import Summits.QuantumFields.YangMills.Theorems.BalabanUVNodesN15TwoSpacingGluingNeumannKnitEntryTwoDefect
import Summits.QuantumFields.YangMills.Theorems.BalabanUVNodesN15TwoSpacingGluingRecordKnitEntryTwo
import HarnessLib

/-!
# THE GLUING STEP AT TWO LATTICE SPACINGS, LXIX: THE TWO-GRID η-DEFECT OF THE «G∇*» ENTRY OF THE RECORD COVER's PARAMETRIX — `𝔇(G̃′∇*′_ν, G̃∇*_ν) ≤ D·(L^K)^{−1∕(8(d+1))}·e^{−δ|y−y′|_T}`,
# VOLUME FREE (dag-n15-c g14, FILE 112 = 90R; N15 = NE2, s1 «background-layer OPERATOR ingredient»)

Cell `pub-ymgap`, seat `pub-ymgap-dag-n15-c` (R134 (a); HUMAN RULING D-0062), generation 14.  `bears_on: R4∕N15 · K3⁸ SpineGivenEndpointR13SepCoPHV (stmt-QuantumFields-27366)`.
Filed `--supports stmt-QuantumFields-27366 --as helper` — COUNT-NEUTRAL.  Theorems only (0 `def`, 0 `sorry`).  Imports BY NAME FILE 90 `…NeumannKnitEntryTwoDefect` (`entryTwoDefectConst_le`;
through it FILE 83 `hasMaj_idef_parametrix_comp_cut`, FILE 89 `coverH_shift_support`, FILE 84 `abs_coverH_shift_fine_sub_le`, FILE 64∕65 fits, FILE 67 letters, FILE 72, FILE 74, `rpow_sixteenth_facts`)
and FILE 111 `…RecordKnitEntryTwo` (FILE 73's cover; programme P: P-IIb `hasMaj_chiCube_liftCubeG`, P-IId `hasMaj_chiCube_liftCubeG_fine`, P-IIj `chiCube_liftCubeG_comp_divAdj_mulOp` ∕
`hasMaj_transplant_gDivAdj_pair` ∕ `hasMaj_idef_transplant_gDivAdj`, P-IIc `hasMaj_idef_chiCube_liftCubeG`, `mem_cubeW`); nothing in the tree is modified.

WHAT.  ★★★ **`hasMaj_idef_parametrix_divAdj_knitR`** — the record twin of FILE 90 `hasMaj_idef_parametrix_divAdj_knit`: for `d ≥ 1`, odd `L ≥ 3`, `a > 0` there are `δ, D > 0` such that for all
`s`, `m_T ≥ s + 1`, `K ≥ 1` (`4 ≤ L^K`), `r`, `ν`, on `MP (paramsOf d L m_T K hL)` with FILE 73's cover at the two spacings `L^{−K}` ⊃ `L^{−(K+r)}`:
  `𝔇(G̃′∘∇*′_ν, G̃∘∇*_ν) ≤ D·(L^K)^{−1∕(8(d+1))}·e^{−δ|y−y′|_T}`
— row 13 of FILE 50's `GluedLetters` ON THE TORUS OF RECORD, `δ, D` free of `s`, of the volume `m_T`, of `K`, of `r`: FILE 83's two-grid engine with the TRUE overlap `(L+1)^{d+1}`, programme P's
cut rows, LIFTED sandwiched entry-2 rows (P-IIj's transplant) at both spacings, the cut-cube defect (P-IIc) and the lifted entry-2 defect (P-IIj = N-IIg lifted), FILE 67's letters and the two-grid
fits of `h_k`, `h_k∘e_ν`, `∇h_k`.

HONEST FRAMING ∕ LIMITS.  Block-majorant bookkeeping over LANDED rows; `U ≡ 1` MODEL of [B6] §2's machine on the torus of record (cube letters from each cube's own doubled torus via programme
P: not circular in the volume); constants crude and ours; nothing of [B5]∕[B6] (2.38)–(2.40)∕[B9] Thm 3.1, 3.14 asserted.  NE2⁺ NOT PRINTED, NOT proved; N15 NOT discharged; counts of record
UNMOVED (typed 28∕28 · discharged 5∕27); one finite 𝕋⁴ at fixed ε per index — NOT infinite volume, NOT OS on ℝ⁴, NOT a mass gap, NOT Clay; R4 closes `BalabanLadder.UV` only.  Restate-immune.
-/

noncomputable section

namespace Summit.QuantumFields.YangMills.BalabanUVNodes.N15.Gluing

open Real
open Literature.MathematicalPhysics.QuantumFieldTheory.Balaban1983to89
open Literature.MathematicalPhysics.QuantumFieldTheory.Balaban1983to89.B5Prop11Plancherel (Tor fine unitVec)
open Literature.MathematicalPhysics.QuantumFieldTheory.Balaban1983to89.B11SectG (BlockNorm HasMaj RowSum)
open Literature.MathematicalPhysics.QuantumFieldTheory.Balaban1983to89.T4EtaRateDefect (idef)
open Literature.MathematicalPhysics.QuantumFieldTheory.Balaban1983to89.T4EtaRateCoeffDefect (pull)
open Literature.MathematicalPhysics.QuantumFieldTheory.Balaban1983to89.B6Prop26Gluing (mulOp mulOp_apply ind ind_nonneg ind_le_one)
open Literature.MathematicalPhysics.QuantumFieldTheory.Balaban1983to89.B6Prop26ReachTransplant (transplant)
open Literature.MathematicalPhysics.QuantumFieldTheory.Balaban1983to89.B6UnitTorusCarrier (unitTorusGeo)
open Literature.MathematicalPhysics.QuantumFieldTheory.Balaban1983to89.B5SiteBridgeP12 (MP)
open Literature.MathematicalPhysics.QuantumFieldTheory.King1986.Torus (blockOf tdistT tdistT_nonneg)
open Summit.QuantumFields.YangMills.BalabanUVNodes.N15.VectorPiece (bshiftEquiv kingPrV blkFine)
open Summit.QuantumFields.YangMills.BalabanUVNodes.N15.BackgroundLayer (fgrad fgradAdj mulOp_comp_fgradAdj symbOp_sTinv_sub_one_eq)
open Summit.QuantumFields.YangMills.BalabanUVNodes.N15.TwoGrid (paramsOf gOp symOp symbOp sTinv chiCube cubeBlocks cubeW liftCubeG MP_dvd_MP torRed redBond mem_cubeW
  hasMaj_chiCube_liftCubeG hasMaj_chiCube_liftCubeG_fine chiCube_liftCubeG_comp_divAdj_mulOp hasMaj_transplant_gDivAdj_pair hasMaj_idef_chiCube_liftCubeG hasMaj_idef_transplant_gDivAdj)

variable {d : ℕ}

section TwoGrid

variable {L : ℕ} [NeZero L]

WHAT YOU WILL DO:
Could you print, word for word, the line containing "fgradAdj mulOp_comp_fgradAdj symbOp_sTinv_sub_one_eq)" and every line after it through the end of the records, and nothing else?

COMPLETED EXERCISE:
open Summit.QuantumFields.YangMills.BalabanUVNodes.N15.BackgroundLayer (fgrad fgradAdj mulOp_comp_fgradAdj symbOp_sTinv_sub_one_eq)
open Summit.QuantumFields.YangMills.BalabanUVNodes.N15.TwoGrid (paramsOf gOp symOp symbOp sTinv chiCube cubeBlocks cubeW liftCubeG MP_dvd_MP torRed redBond mem_cubeW
  hasMaj_chiCube_liftCubeG hasMaj_chiCube_liftCubeG_fine chiCube_liftCubeG_comp_divAdj_mulOp hasMaj_transplant_gDivAdj_pair hasMaj_idef_chiCube_liftCubeG hasMaj_idef_transplant_gDivAdj)

variable {d : ℕ}

section TwoGrid

variable {L : ℕ} [NeZero L]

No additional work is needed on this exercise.